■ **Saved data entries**
-- Opening Marker --

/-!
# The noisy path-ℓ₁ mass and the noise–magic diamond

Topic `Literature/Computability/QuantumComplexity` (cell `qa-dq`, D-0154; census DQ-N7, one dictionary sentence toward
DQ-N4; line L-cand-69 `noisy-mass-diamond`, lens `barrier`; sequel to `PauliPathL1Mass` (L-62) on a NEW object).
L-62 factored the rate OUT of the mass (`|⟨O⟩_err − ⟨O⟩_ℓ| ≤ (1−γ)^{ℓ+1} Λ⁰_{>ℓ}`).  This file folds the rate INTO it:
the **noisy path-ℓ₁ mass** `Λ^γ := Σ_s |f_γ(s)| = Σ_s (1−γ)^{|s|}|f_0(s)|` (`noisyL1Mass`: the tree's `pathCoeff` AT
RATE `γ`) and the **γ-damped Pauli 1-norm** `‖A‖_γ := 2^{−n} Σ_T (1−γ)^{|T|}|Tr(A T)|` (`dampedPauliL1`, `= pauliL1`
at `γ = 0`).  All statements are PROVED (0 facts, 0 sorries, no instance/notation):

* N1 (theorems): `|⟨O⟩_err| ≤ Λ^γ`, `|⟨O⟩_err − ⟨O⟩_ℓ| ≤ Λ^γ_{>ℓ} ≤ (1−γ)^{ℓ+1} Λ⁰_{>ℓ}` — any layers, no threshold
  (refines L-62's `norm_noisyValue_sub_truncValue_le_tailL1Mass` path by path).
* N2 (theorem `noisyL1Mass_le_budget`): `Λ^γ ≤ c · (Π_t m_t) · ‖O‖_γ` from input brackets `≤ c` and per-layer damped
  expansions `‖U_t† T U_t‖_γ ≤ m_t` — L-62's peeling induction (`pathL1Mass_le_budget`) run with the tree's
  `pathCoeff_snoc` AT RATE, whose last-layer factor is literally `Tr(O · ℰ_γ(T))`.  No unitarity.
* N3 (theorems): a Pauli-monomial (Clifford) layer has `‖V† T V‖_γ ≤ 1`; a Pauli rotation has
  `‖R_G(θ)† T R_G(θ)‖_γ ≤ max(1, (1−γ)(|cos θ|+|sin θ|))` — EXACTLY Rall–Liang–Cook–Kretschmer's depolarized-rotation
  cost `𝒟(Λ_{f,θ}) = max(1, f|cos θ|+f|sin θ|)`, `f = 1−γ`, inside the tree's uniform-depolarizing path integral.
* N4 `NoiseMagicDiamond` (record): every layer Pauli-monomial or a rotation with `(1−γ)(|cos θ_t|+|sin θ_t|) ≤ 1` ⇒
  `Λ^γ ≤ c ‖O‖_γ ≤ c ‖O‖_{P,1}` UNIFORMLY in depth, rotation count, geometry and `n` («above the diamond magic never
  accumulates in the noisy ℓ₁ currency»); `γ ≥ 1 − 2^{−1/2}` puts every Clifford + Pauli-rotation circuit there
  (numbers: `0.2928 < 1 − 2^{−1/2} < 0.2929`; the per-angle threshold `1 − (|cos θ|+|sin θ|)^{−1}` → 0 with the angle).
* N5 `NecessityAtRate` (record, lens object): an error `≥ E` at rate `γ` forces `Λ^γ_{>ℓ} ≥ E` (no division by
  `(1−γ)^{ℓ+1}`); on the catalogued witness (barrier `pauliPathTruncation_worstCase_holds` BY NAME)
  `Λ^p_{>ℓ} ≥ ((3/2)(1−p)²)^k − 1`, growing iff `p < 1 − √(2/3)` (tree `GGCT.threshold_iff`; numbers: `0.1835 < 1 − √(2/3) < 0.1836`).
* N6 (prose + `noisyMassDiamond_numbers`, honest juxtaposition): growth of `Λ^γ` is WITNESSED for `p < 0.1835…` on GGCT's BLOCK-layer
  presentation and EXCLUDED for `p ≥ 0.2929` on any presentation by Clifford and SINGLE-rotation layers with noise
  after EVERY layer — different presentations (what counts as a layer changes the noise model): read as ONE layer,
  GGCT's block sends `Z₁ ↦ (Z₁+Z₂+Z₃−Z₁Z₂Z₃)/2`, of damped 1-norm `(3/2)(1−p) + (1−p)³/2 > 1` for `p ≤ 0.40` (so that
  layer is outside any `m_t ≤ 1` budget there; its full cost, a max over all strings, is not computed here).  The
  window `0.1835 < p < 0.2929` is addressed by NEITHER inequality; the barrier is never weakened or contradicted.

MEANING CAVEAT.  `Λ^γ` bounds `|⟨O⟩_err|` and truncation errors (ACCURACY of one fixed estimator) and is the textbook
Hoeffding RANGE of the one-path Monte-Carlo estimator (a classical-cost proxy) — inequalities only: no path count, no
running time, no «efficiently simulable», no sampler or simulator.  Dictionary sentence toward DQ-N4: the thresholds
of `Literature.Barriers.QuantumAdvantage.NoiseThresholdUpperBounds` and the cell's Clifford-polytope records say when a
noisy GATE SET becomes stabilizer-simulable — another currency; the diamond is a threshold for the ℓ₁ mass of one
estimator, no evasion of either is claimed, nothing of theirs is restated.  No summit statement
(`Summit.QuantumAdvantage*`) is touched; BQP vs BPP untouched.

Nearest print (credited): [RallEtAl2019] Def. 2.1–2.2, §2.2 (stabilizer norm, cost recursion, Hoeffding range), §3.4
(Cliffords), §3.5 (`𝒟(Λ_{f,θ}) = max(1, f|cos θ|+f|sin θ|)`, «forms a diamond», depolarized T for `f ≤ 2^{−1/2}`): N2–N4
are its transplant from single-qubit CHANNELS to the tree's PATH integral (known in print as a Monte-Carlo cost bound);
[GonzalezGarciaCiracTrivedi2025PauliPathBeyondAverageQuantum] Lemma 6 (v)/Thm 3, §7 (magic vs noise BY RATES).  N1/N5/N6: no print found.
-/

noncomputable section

-- Closing Marker --

■ **Your instructions**
Please copy the lines in the records above between the one holding "and the **γ-damped" and the one holding "with the tree's", inclusive, exactly and with no other line.

■ **Your response**
RATE `γ`) and the **γ-damped Pauli 1-norm** `‖A‖_γ := 2^{−n} Σ_T (1−γ)^{|T|}|Tr(A T)|` (`dampedPauliL1`, `= pauliL1`
at `γ = 0`).  All statements are PROVED (0 facts, 0 sorries, no instance/notation):

* N1 (theorems): `|⟨O⟩_err| ≤ Λ^γ`, `|⟨O⟩_err − ⟨O⟩_ℓ| ≤ Λ^γ_{>ℓ} ≤ (1−γ)^{ℓ+1} Λ⁰_{>ℓ}` — any layers, no threshold
  (refines L-62's `norm_noisyValue_sub_truncValue_le_tailL1Mass` path by path).
* N2 (theorem `noisyL1Mass_le_budget`): `Λ^γ ≤ c · (Π_t m_t) · ‖O‖_γ` from input brackets `≤ c` and per-layer damped
  expansions `‖U_t† T U_t‖_γ ≤ m_t` — L-62's peeling induction (`pathL1Mass_le_budget`) run with the tree's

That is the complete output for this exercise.